*** Data provided ***

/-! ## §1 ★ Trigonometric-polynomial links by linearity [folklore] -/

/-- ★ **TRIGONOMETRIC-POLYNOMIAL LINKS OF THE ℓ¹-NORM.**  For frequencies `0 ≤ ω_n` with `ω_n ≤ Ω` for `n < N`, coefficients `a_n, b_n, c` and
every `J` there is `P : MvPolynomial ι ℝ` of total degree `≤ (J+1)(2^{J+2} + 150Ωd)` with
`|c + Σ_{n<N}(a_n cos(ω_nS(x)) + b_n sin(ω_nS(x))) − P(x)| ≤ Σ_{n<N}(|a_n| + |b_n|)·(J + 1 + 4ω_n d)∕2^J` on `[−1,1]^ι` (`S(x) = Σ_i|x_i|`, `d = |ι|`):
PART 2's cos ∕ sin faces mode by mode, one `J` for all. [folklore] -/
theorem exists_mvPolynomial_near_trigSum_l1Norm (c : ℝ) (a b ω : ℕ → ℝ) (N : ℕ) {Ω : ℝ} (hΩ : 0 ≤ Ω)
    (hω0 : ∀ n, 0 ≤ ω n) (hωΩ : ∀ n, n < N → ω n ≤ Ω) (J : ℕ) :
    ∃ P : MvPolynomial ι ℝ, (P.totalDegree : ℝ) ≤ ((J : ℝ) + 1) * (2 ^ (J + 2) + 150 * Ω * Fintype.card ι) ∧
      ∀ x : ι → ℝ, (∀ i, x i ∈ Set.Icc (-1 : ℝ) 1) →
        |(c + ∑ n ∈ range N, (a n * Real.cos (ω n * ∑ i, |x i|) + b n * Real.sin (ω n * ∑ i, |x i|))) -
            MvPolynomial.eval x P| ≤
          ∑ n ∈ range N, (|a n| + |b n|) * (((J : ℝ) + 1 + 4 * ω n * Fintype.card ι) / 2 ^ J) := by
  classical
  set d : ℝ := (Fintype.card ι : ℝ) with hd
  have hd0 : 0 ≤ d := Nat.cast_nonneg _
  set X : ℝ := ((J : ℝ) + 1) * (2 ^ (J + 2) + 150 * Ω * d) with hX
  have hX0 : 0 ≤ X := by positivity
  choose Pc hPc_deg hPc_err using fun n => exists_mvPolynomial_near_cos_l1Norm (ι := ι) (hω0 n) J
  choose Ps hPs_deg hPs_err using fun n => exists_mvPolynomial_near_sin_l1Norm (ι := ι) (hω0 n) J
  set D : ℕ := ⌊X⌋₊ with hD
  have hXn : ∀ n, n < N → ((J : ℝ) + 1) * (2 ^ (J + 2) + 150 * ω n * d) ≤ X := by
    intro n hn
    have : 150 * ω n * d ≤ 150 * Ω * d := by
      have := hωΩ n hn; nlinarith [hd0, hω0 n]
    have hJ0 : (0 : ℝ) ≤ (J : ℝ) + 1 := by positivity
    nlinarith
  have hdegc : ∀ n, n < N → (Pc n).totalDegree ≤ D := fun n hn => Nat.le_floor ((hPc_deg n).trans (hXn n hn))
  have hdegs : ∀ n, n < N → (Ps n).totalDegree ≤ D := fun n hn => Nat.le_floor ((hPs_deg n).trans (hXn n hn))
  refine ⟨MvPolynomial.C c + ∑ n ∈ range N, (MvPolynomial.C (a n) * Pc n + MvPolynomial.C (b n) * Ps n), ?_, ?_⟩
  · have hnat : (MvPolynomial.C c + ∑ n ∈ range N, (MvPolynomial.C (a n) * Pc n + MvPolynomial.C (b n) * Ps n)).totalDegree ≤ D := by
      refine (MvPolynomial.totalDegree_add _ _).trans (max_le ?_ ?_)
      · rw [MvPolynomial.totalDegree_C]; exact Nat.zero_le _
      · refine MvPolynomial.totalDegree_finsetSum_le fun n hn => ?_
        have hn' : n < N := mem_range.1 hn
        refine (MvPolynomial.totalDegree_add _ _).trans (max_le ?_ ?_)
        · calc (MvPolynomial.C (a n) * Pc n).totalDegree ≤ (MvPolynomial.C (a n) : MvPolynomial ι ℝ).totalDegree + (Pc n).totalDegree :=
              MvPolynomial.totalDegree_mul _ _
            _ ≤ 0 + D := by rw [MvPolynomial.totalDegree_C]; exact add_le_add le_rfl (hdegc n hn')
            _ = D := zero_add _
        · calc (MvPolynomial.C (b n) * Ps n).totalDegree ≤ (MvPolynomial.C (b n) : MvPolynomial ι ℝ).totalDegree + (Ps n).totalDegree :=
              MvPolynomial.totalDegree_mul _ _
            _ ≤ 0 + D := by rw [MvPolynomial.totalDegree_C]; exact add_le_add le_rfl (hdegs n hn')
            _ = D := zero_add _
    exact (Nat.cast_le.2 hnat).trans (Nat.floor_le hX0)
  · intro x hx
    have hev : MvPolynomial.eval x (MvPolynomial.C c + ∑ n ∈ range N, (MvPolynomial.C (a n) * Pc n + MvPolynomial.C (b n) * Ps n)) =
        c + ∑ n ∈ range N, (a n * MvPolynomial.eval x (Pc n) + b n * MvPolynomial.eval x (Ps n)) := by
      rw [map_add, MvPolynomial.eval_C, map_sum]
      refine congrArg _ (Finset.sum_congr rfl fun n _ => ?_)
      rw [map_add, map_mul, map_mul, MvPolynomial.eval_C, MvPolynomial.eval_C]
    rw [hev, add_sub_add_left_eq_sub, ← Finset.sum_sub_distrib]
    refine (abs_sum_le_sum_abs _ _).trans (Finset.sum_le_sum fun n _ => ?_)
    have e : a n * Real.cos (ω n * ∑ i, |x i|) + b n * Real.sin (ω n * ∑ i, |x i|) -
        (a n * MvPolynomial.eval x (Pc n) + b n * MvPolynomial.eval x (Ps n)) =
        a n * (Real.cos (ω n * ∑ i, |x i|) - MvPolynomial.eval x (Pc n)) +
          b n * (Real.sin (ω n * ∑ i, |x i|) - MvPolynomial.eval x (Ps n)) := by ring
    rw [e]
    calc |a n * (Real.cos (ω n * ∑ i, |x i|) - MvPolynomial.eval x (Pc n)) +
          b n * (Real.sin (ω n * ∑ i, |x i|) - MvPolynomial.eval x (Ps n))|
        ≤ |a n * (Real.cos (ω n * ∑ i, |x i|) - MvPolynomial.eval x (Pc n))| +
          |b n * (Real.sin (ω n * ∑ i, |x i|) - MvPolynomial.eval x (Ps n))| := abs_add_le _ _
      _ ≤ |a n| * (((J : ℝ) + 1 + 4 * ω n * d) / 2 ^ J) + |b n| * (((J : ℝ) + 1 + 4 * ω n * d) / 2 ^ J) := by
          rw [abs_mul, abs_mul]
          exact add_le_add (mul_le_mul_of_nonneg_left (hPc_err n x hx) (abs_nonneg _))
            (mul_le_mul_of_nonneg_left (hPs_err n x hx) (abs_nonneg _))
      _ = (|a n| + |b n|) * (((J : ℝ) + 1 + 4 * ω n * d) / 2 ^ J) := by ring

*** End of Data provided ***

## Problem to solve
From the entries, copy every line in which the string "hnat" can be found.

## Completed task
  · have hnat : (MvPolynomial.C c + ∑ n ∈ range N, (MvPolynomial.C (a n) * Pc n + MvPolynomial.C (b n) * Ps n)).totalDegree ≤ D := by
    exact (Nat.cast_le.2 hnat).trans (Nat.floor_le hX0)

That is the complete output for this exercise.